My name is Lovro Trgovec-Greif and I come from Zagreb, the capital of Croatia. For my Bsc I studied molecular biology in Zagreb, but towards the end of my studies I figured out that I’m more attracted to the theoretical and computational side of biology. That led me to pursue my Msc at the University of Amsterdam where I studied systems biology and bioinformatics. During my master studies I gained a lot of practical experience in analyzing various human associated microbiomes. After obtaining my diploma I’ve spent a year working at a research institute back in Zagreb where my main topic of interest was human genetics.
I was always interested in viruses and microbes, but during my studies, when I was upgrading my vision of the (biological) world, viruses became even more interesting to me. They are everywhere and are able to exploit any other living organism for their propagation while optimizing themselves along the way. It would be cool if we could exploit them in order to solve some of our problems, for example growing antibiotic resistance among pathogenic bacteria. My task is to contribute in that direction by using and developing bioinformatic methods.
In my free time I enjoy doing sports. My favorite are cycling, fencing and badminton. Apart from the healthy pastime, I also like to hang out with friend and party. I read something every now and then and I do a study in economics on the side.
Bacteriophages are increasingly being developed for the treatment of bacterial infections, and their role as modulators of the microbiome is of a growing area of extension of phage use. The sheer number and diversity of phage particles make it impossible to isolate and test each of them individually. This project aims to identify and harness phage sequences for commercial use by developing a method for large- scale identification of phage sequences, functional annotation, and in vitro validation of findings in a bottom-up approach.

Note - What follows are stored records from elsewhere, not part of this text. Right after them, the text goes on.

import Summits.RiemannHypothesis.RiemannHypothesis.Theorems.PfPersistenceBarrierExplicitDatum
import HarnessLib

/-!
# PF-persistence BARRIER — F3-S3: MASS-DELETION TWINS of an arbitrary explicit-formula datum

Framing (page 1 of every `pub-rhpf` file): **long-odds MECHANISM SEARCH — nothing here is a claim
about RH.**  No RH-bearing proposition occurs in this file at all: every statement is about an
ARBITRARY `ExplicitDatum` `E` (smooth part + point masses) and the datum `E.deleteMasses S`
obtained by zeroing the weights indexed by `S`.

Dictionary (documentation only; the identification datum ↔ L-function is the cited explicit
formula, exactly as for `zetaDatum`): for `K = ℚ(√-D)` (`-D` fundamental, class number `h ≥ 2`)
and `E` = the explicit datum of the Dedekind zeta function `ζ_K` (masses `(1+χ(p)^k) log p · p^{-k/2}`
at `± k log p`), the PRINCIPAL-CLASS PARTIAL ZETA FUNCTION `Z_D(s) = Σ_{𝔞 principal} N𝔞^{-s}`
(= Epstein zeta of the principal form, = `h⁻¹ Σ_ψ L(s,ψ)` over the class-group characters — a
Bombieri–Hejhal linear combination with the functional equation of `ζ_K`) has, below `log(D/4)`,
exactly the datum `E.deleteMasses S` with `S` = the odd powers of the primes that are norms of
NON-principal ideals (elementary: a principal ideal of norm `< D/4` is generated by a rational
integer).  Hence (this file, `deleteMasses_window_eq`): `Z_D` and `ζ_K` have IDENTICAL Weil windows
`a ≤ A` whenever `2A <` the logarithm of the least such prime (`pub-rhpf` FAKES §3 ADDENDUM gen 2,
family F3-S3; Davenport–Heilbronn 1936: `Z_D` has zeros in `σ > 1`).

Contents: `deleteMasses`; deletions above `B` are an `AgreeBelow`-twin (`agreeBelow_deleteMasses`);
identical quadratic functional / window record / window positivity below half the least deleted
position (`deleteMasses_quadratic_eq`, `deleteMasses_window_eq`, `deleteMasses_positivityOn_iff`);
the W1 instance `deleteMasses_not_discriminates`.  (THEOREM F3-B of the addendum — the
host-generic form of `TailDialRayleighBound` at `K = 0` — is typed in the staging file
`F3DeletionTwinsTarget.lean` of `pub-rhpf-fake-3` and is NOT part of this file.)
-/

set_option linter.dupNamespace false

noncomputable section

open MeasureTheory Set Filter Complex
open scoped Real Topology

namespace Summit.RiemannHypothesis.RiemannHypothesis.Theorems.PfPersistenceBarrier

open Literature.NumberTheory.LFunctions

namespace ExplicitDatum

open Classical in
/-- The datum `E` with the point masses indexed by `S` DELETED (weights set to `0`; smooth part and
positions unchanged). [folklore] -/
def deleteMasses (E : ExplicitDatum) (S : Set ℕ) : ExplicitDatum where
  smooth := E.smooth
  pos := E.pos
  wt := fun i ↦ if i ∈ S then 0 else E.wt i

variable {E : ExplicitDatum} {S : Set ℕ}

/-- Deletion keeps the smooth part. [folklore] -/
@[simp] theorem deleteMasses_smooth (E : ExplicitDatum) (S : Set ℕ) :
    (E.deleteMasses S).smooth = E.smooth := rfl

/-- Deletion keeps the positions. [folklore] -/
@[simp] theorem deleteMasses_pos (E : ExplicitDatum) (S : Set ℕ) :
    (E.deleteMasses S).pos = E.pos := rfl

/-- A deleted weight is `0`. [folklore] -/
theorem deleteMasses_wt_of_mem {i : ℕ} (h : i ∈ S) : (E.deleteMasses S).wt i = 0 := by
  classical
  show (if i ∈ S then 0 else E.wt i) = 0
  rw [if_pos h]

/-- An undeleted weight is unchanged. [folklore] -/
theorem deleteMasses_wt_of_not_mem {i : ℕ} (h : i ∉ S) : (E.deleteMasses S).wt i = E.wt i := by
  classical
  show (if i ∈ S then 0 else E.wt i) = E.wt i
  rw [if_neg h]

/-- Deleting nothing changes nothing. [folklore] -/
@[simp] theorem deleteMasses_empty (E : ExplicitDatum) : E.deleteMasses ∅ = E := by
  cases E
  simp [deleteMasses]

/-- **Deleted masses above `B` are invisible below `B`:** `E` and `E.deleteMasses S` agree below `B`
as soon as every deleted position has modulus `> B`. [folklore] -/
theorem agreeBelow_deleteMasses {B : ℝ} (h : ∀ i ∈ S, B < |E.pos i|) :
    AgreeBelow E (E.deleteMasses S) B := by
  intro i
  by_cases hi : i ∈ S
  · exact Or.inl ⟨Or.inr (h i hi), Or.inl (deleteMasses_wt_of_mem hi)⟩
  · exact Or.inr ⟨rfl, (deleteMasses_wt_of_not_mem hi).symm⟩

/-- **Mass-deletion twins, quadratic form.** If every deleted position has modulus `> 2A`, the
deleted datum has the same Weil quadratic functional as `E` on every test function supported in
`[-a, a]`, `a ≤ A`. [folklore] -/
theorem deleteMasses_quadratic_eq {A a : ℝ} (h : ∀ i ∈ S, 2 * A < |E.pos i|) (ha : a ≤ A)
    {g : ℝ → ℂ} (hg : tsupport g ⊆ Icc (-a) a) :
    (E.deleteMasses S).quadratic g = E.quadratic g :=
  (quadratic_eq_of_agreeBelow (agreeBelow_deleteMasses h) rfl ha hg).symm

/-- **Mass-deletion twins, window records.** [folklore] -/
theorem deleteMasses_window_eq {A a : ℝ} (h : ∀ i ∈ S, 2 * A < |E.pos i|) (ha : a ≤ A) :
    (E.deleteMasses S).window a = E.window a :=
  (window_eq_of_agreeBelow (agreeBelow_deleteMasses h) rfl ha).symm

/-- **Mass-deletion twins, window positivity.** Below half the least deleted position, the deleted
datum is window-positive iff the host is. [folklore] -/
theorem deleteMasses_positivityOn_iff {A : ℝ} (h : ∀ i ∈ S, 2 * A < |E.pos i|) :
    (E.deleteMasses S).PositivityOn A ↔ E.PositivityOn A :=
  (positivityOn_iff_of_agreeBelow (agreeBelow_deleteMasses h) rfl).symm

/-- No window-local predicate up to `A` separates a host from its mass-deletion twin above `2A`
(W1, deletion instance). [folklore] -/
theorem deleteMasses_not_discriminates {P : ExplicitDatum → Prop} {A : ℝ}
    (hP : IsWindowLocal P A) {Neg : Set ExplicitDatum} (hNeg : E.deleteMasses S ∈ Neg)
    (h : ∀ i ∈ S, 2 * A < |E.pos i|) : ¬ Discriminates P E Neg :=
  no_windowLocal_discriminator hP hNeg (agreeBelow_deleteMasses h) rfl

/-! ### Conductor shifts: one certificate, all smaller conductors

For F3-S3 (documentation): below `x = log(D/4)` the datum of `Z_D` is `U.shiftConductor (log D)` for
ONE datum `U` (pole, `Γ_ℂ`, conductor `1`, masses `2 log p · p^{-j}` at `± 2j log p`), so the Weil
windows `a < ½ log(D/4)` of all the `Z_D` differ by the scalar `log D · ‖g‖₂²` only, and a negative
direction found for one conductor is negative for every smaller one. -/

/-- The datum `E` with the CONDUCTOR SHIFTED: `c · k(0)` added to the smooth part (for an L-datum,
`c = log(Q'/Q)`). [folklore] -/
def shiftConductor (E : ExplicitDatum) (c : ℝ) : ExplicitDatum where
  smooth := fun k ↦ E.smooth k + c * k 0
  pos := E.pos
  wt := E.wt

/-- The shifted functional: `W_{E,c}(k) = W_E(k) + c·k(0)`. [folklore] -/
theorem shiftConductor_functional (E : ExplicitDatum) (c : ℝ) (k : ℝ → ℂ) :
    (E.shiftConductor c).functional k = E.functional k + c * k 0 := by
  show E.smooth k + (c : ℂ) * k 0 - E.primeTerm k = E.smooth k - E.primeTerm k + c * k 0
  ring

/-- `Re Q_{E,c}(g) = Re Q_E(g) + c‖g‖₂²`. [folklore] -/
theorem shiftConductor_quadratic_re (E : ExplicitDatum) (c : ℝ) (g : ℝ → ℂ) :
    ((E.shiftConductor c).quadratic g).re = (E.quadratic g).re + c * ∫ t : ℝ, ‖g t‖ ^ 2 := by
  unfold quadratic
  rw [shiftConductor_functional, weilConv_weilReflect_apply_zero]
  simp only [Complex.add_re, Complex.mul_re, Complex.ofReal_re, Complex.ofReal_im, mul_zero,
    sub_zero]

/-- **One certificate, all smaller conductors.** A negative direction of `E` shifted by `c` is a
negative direction of `E` shifted by any `c' ≤ c`. [folklore] -/
theorem shiftConductor_quadratic_re_neg_mono (E : ExplicitDatum) {c c' : ℝ} (h : c' ≤ c)
    {g : ℝ → ℂ} (hneg : ((E.shiftConductor c).quadratic g).re < 0) :
    ((E.shiftConductor c').quadratic g).re < 0 := by
  rw [shiftConductor_quadratic_re] at hneg ⊢
  have hI : 0 ≤ ∫ t : ℝ, ‖g t‖ ^ 2 := integral_nonneg fun t ↦ by positivity
  nlinarith [mul_le_mul_of_nonneg_right h hI]

/-- Hence window NON-positivity up to `A` descends from conductor shift `c` to every `c' ≤ c`, and
window positivity ascends. [folklore] -/
theorem shiftConductor_positivityOn_mono (E : ExplicitDatum) {c c' : ℝ} (h : c' ≤ c) {A : ℝ}
    (hpos : (E.shiftConductor c').PositivityOn A) : (E.shiftConductor c).PositivityOn A := by
  intro g hg hs
  by_contra hlt
  exact absurd (hpos g hg hs) (not_le.2 (E.shiftConductor_quadratic_re_neg_mono h (not_le.1 hlt)))

end ExplicitDatum

end Summit.RiemannHypothesis.RiemannHypothesis.Theorems.PfPersistenceBarrier

end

We have four specific aims:
- Identification of phage sequences within >50 metagenomic datasets (including upstream generation of >5 metagenomic datasets by partner UZH and meta-analysis of >45 publicly available datasets). Reconstruction of viral genomes sequences from metagenomic data (assembly, binning, phage classification); Reconstruction of cellular genome sequences (MAGs) from the same/related metagenomic datasets, in order to extract potential phage-host pairs from co-occurrence patterns; Prediction of prophage sequences in MAG in order to facilitate host prediction of phage sequences (in collaboration with ESR 12).
- Extraction and testing of sequences to validate WP 1 findings ie., hypothesis testing by either isolating the phages themselves or having their genome synthesised (in collaboration with ESR 7).
- Sub-analysis of geographical and temporal variation in metagenomic datasets that could justify product composition or modification analysis of geographic and temporal variation of phage sequences according to the local epidemiology. Relating these changes to geographic and temporal variation of related microbiome data (in collaboration with ESR 7).
- Select for sequences with developmental potential (phage sequences with greater pH stability; host range expansion, etc.)
- Computational modelling of phage stability and host range (in collaboration with ESR 7).